- TASK GOAL: Below are the entries to work from; restate word for word the portion that opens with the line containing "(h12 : adj n₁ n₂) (h23 : adj n₂ n₃)" and closes with the line containing "(h13 : ¬ adj", keeping both.
─── DATA FOR REVIEW ───
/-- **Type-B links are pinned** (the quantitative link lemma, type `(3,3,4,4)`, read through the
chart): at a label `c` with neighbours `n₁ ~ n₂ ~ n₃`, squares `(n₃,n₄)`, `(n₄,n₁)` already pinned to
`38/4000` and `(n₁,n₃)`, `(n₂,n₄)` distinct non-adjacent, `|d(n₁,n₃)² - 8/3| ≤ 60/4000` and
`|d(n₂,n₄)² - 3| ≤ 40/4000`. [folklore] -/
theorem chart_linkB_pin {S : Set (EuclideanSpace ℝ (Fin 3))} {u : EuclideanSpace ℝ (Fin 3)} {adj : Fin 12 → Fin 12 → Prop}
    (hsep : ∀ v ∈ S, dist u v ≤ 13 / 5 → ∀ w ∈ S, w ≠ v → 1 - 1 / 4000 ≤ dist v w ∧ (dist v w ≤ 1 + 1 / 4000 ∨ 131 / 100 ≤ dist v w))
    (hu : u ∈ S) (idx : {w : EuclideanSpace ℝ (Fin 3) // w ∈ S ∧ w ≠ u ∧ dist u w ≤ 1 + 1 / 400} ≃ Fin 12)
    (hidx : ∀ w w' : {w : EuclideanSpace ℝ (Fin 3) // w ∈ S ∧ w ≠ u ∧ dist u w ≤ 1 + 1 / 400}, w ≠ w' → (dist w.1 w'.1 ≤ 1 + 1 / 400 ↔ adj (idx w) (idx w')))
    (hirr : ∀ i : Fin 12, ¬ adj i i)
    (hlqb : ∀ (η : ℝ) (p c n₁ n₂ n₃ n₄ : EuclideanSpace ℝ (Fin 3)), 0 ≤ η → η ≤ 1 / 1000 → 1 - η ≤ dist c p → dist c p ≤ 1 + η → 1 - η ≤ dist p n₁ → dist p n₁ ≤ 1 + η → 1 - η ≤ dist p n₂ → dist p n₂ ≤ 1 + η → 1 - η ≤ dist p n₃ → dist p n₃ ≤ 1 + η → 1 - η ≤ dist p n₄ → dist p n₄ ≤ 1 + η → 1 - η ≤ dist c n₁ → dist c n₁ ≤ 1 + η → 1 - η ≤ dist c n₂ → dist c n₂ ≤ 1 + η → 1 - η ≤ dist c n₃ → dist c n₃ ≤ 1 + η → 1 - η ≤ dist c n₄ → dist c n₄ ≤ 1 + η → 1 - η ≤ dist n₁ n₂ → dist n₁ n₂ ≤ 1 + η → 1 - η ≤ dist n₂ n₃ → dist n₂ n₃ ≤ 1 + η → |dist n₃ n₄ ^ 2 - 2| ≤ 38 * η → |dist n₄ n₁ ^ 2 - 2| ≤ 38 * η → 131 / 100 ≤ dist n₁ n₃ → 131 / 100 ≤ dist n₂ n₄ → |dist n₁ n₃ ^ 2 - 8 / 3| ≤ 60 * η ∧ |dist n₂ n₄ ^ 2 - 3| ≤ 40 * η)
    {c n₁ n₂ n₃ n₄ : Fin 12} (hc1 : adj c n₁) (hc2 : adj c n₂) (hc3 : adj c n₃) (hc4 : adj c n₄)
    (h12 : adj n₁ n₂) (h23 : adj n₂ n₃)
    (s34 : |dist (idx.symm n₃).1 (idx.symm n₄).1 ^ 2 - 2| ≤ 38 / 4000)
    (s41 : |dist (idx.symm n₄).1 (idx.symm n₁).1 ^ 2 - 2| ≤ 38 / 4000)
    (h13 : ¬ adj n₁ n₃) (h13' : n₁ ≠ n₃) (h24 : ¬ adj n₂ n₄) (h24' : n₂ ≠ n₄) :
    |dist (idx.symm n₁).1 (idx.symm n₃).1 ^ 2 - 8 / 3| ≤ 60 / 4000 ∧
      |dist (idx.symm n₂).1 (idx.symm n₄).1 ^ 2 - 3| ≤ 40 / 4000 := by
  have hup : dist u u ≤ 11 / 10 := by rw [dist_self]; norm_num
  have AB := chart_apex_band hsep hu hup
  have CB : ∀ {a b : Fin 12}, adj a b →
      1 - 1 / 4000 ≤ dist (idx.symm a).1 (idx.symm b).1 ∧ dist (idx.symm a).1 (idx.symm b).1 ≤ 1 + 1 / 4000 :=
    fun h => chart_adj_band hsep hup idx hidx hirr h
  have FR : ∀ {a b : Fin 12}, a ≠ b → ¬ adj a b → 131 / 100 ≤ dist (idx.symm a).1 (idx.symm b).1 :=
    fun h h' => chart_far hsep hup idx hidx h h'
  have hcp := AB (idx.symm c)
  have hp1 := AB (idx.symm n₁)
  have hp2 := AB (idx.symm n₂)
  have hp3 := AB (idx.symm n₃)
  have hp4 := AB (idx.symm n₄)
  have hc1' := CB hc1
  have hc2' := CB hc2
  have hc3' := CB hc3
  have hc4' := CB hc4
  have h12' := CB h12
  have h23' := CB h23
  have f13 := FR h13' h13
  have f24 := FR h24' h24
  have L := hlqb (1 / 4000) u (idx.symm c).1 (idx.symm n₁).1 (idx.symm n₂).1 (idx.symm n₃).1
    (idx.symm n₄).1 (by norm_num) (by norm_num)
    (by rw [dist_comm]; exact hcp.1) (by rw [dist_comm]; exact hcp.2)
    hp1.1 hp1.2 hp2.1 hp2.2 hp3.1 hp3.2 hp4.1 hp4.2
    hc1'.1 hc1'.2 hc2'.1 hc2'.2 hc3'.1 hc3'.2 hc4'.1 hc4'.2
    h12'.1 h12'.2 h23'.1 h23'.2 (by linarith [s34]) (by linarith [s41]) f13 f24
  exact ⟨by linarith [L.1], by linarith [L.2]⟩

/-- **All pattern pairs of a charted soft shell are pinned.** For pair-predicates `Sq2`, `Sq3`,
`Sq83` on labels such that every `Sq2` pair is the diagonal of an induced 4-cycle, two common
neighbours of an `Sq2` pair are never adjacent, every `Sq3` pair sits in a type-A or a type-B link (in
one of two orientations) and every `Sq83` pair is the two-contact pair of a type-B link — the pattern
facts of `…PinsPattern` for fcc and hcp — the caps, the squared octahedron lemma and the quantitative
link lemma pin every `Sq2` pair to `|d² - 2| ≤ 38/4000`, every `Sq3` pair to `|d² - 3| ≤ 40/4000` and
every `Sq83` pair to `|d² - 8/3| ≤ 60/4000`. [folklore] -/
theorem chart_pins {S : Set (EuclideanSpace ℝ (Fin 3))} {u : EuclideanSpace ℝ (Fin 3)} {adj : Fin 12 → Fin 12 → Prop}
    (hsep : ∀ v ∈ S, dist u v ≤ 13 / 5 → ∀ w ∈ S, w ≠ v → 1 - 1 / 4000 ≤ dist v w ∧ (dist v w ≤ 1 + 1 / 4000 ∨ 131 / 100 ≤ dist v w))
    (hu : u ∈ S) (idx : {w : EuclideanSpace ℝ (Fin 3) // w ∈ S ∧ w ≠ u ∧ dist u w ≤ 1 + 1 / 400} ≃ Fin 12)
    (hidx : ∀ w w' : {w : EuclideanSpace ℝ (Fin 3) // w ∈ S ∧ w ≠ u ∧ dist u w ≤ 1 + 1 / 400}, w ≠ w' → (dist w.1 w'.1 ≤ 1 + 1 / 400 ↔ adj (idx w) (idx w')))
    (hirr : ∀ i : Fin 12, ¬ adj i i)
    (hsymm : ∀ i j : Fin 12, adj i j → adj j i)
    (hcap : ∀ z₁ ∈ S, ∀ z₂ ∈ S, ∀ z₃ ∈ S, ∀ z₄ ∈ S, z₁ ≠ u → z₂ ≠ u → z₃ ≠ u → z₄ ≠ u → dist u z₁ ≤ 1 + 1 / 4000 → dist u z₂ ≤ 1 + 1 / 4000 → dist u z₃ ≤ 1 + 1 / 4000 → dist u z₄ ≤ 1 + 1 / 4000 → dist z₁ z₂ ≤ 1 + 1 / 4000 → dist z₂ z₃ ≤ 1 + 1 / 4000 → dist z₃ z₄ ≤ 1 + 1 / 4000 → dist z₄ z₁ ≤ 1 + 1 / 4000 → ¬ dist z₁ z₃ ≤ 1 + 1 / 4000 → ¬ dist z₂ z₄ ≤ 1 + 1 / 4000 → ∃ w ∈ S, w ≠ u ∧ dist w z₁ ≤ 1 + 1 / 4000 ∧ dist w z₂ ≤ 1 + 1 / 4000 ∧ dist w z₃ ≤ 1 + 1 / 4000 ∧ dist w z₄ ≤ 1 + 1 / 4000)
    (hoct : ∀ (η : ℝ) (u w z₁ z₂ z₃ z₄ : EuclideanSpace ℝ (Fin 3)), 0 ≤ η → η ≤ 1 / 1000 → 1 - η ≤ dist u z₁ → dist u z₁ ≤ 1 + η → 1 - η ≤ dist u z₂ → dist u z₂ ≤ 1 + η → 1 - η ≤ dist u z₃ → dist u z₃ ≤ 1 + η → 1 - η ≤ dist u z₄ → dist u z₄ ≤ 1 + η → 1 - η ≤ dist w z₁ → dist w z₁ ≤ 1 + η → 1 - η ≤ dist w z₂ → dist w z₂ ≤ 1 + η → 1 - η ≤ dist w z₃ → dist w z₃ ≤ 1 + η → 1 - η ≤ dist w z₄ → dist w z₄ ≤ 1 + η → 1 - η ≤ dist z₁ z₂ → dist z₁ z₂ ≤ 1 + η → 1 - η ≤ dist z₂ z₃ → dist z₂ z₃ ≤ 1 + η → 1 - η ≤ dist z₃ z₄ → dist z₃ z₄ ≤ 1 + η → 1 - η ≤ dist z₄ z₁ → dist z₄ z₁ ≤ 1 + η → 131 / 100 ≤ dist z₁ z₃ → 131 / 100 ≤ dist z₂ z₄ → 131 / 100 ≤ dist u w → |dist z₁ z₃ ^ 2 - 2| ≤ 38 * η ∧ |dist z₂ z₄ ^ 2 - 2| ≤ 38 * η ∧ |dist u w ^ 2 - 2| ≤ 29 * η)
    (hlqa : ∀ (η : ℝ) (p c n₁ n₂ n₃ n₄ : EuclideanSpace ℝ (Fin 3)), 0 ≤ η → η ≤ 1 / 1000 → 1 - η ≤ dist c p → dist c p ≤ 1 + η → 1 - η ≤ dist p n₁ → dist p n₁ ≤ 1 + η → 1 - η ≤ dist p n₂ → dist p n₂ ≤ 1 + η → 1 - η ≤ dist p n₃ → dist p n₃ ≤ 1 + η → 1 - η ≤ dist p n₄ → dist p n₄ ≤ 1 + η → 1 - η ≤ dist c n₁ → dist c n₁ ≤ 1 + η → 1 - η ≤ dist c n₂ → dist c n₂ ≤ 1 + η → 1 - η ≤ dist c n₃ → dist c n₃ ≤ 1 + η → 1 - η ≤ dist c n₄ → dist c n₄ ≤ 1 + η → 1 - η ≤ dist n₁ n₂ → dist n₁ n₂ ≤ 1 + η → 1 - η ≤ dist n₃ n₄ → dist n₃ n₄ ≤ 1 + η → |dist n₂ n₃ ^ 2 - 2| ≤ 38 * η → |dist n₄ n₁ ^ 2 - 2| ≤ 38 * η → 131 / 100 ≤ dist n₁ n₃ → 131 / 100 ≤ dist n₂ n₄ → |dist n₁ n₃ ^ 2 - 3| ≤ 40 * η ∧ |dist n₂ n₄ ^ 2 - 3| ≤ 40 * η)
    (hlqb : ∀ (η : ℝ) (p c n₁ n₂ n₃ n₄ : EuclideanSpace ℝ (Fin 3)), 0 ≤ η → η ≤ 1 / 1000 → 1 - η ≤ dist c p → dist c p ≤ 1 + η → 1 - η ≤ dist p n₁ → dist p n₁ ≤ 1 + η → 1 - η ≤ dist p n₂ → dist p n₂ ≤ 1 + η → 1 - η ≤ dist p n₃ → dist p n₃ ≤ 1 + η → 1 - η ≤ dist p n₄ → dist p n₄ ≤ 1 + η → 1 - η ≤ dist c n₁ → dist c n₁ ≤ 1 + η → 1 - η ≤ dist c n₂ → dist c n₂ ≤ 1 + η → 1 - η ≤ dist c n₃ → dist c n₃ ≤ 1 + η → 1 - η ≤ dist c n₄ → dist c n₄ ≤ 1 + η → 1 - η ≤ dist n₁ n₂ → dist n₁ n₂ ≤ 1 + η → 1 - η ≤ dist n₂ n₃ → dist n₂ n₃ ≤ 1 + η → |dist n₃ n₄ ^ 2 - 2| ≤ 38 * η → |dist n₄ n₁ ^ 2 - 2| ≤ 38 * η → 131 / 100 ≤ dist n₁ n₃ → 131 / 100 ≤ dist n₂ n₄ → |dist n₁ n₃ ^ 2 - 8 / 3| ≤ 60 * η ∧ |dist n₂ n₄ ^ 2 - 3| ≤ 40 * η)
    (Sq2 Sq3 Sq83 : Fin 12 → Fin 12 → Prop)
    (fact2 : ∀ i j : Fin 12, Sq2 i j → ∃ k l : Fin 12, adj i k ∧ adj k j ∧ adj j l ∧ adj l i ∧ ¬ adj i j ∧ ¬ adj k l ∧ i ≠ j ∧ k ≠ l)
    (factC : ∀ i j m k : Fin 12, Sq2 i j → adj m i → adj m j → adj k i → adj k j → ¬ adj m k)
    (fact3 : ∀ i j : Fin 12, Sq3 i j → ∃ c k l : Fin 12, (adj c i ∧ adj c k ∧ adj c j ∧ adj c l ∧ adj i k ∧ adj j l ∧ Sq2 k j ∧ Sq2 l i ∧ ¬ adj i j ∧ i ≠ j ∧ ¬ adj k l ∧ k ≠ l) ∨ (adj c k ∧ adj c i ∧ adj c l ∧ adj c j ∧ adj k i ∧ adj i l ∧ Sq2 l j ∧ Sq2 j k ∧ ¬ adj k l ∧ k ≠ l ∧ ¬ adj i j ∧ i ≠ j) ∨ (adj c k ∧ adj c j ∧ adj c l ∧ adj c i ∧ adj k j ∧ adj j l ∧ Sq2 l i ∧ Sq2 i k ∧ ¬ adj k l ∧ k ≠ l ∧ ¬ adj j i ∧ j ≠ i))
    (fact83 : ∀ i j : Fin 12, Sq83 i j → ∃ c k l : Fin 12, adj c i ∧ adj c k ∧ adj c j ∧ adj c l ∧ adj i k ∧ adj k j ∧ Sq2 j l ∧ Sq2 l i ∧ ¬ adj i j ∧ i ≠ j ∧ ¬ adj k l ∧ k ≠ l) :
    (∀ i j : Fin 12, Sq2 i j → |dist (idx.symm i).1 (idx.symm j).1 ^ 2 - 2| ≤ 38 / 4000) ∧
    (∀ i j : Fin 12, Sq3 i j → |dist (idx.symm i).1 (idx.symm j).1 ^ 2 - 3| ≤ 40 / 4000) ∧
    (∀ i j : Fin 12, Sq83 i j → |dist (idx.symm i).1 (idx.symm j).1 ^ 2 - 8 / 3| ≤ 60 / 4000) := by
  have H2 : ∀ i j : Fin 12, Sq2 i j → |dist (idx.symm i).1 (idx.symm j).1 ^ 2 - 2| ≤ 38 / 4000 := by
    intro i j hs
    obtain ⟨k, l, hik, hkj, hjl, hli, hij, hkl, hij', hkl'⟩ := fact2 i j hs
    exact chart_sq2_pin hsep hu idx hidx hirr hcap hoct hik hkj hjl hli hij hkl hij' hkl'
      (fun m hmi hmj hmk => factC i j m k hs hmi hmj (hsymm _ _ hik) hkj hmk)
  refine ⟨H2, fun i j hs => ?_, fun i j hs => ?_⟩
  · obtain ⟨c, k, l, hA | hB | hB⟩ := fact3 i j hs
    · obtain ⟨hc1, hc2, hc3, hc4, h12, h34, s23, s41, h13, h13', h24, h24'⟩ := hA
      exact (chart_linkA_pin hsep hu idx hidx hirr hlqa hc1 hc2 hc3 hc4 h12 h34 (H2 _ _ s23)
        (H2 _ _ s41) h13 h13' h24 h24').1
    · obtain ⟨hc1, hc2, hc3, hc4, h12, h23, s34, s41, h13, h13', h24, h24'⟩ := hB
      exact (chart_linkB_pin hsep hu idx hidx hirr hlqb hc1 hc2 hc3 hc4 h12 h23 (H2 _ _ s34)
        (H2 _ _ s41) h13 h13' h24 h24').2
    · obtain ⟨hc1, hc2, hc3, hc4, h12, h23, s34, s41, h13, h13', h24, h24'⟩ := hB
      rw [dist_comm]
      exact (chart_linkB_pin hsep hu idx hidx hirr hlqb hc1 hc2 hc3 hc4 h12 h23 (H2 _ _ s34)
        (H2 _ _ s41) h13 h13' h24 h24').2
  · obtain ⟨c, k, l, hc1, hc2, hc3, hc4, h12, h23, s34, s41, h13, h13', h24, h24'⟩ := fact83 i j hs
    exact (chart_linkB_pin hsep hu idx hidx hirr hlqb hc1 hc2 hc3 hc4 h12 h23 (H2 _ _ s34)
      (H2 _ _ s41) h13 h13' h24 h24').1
───
- YOUR SOLUTION:
    (h12 : adj n₁ n₂) (h23 : adj n₂ n₃)
    (s34 : |dist (idx.symm n₃).1 (idx.symm n₄).1 ^ 2 - 2| ≤ 38 / 4000)
    (s41 : |dist (idx.symm n₄).1 (idx.symm n₁).1 ^ 2 - 2| ≤ 38 / 4000)
    (h13 : ¬ adj n₁ n₃) (h13' : n₁ ≠ n₃) (h24 : ¬ adj n₂ n₄) (h24' : n₂ ≠ n₄) :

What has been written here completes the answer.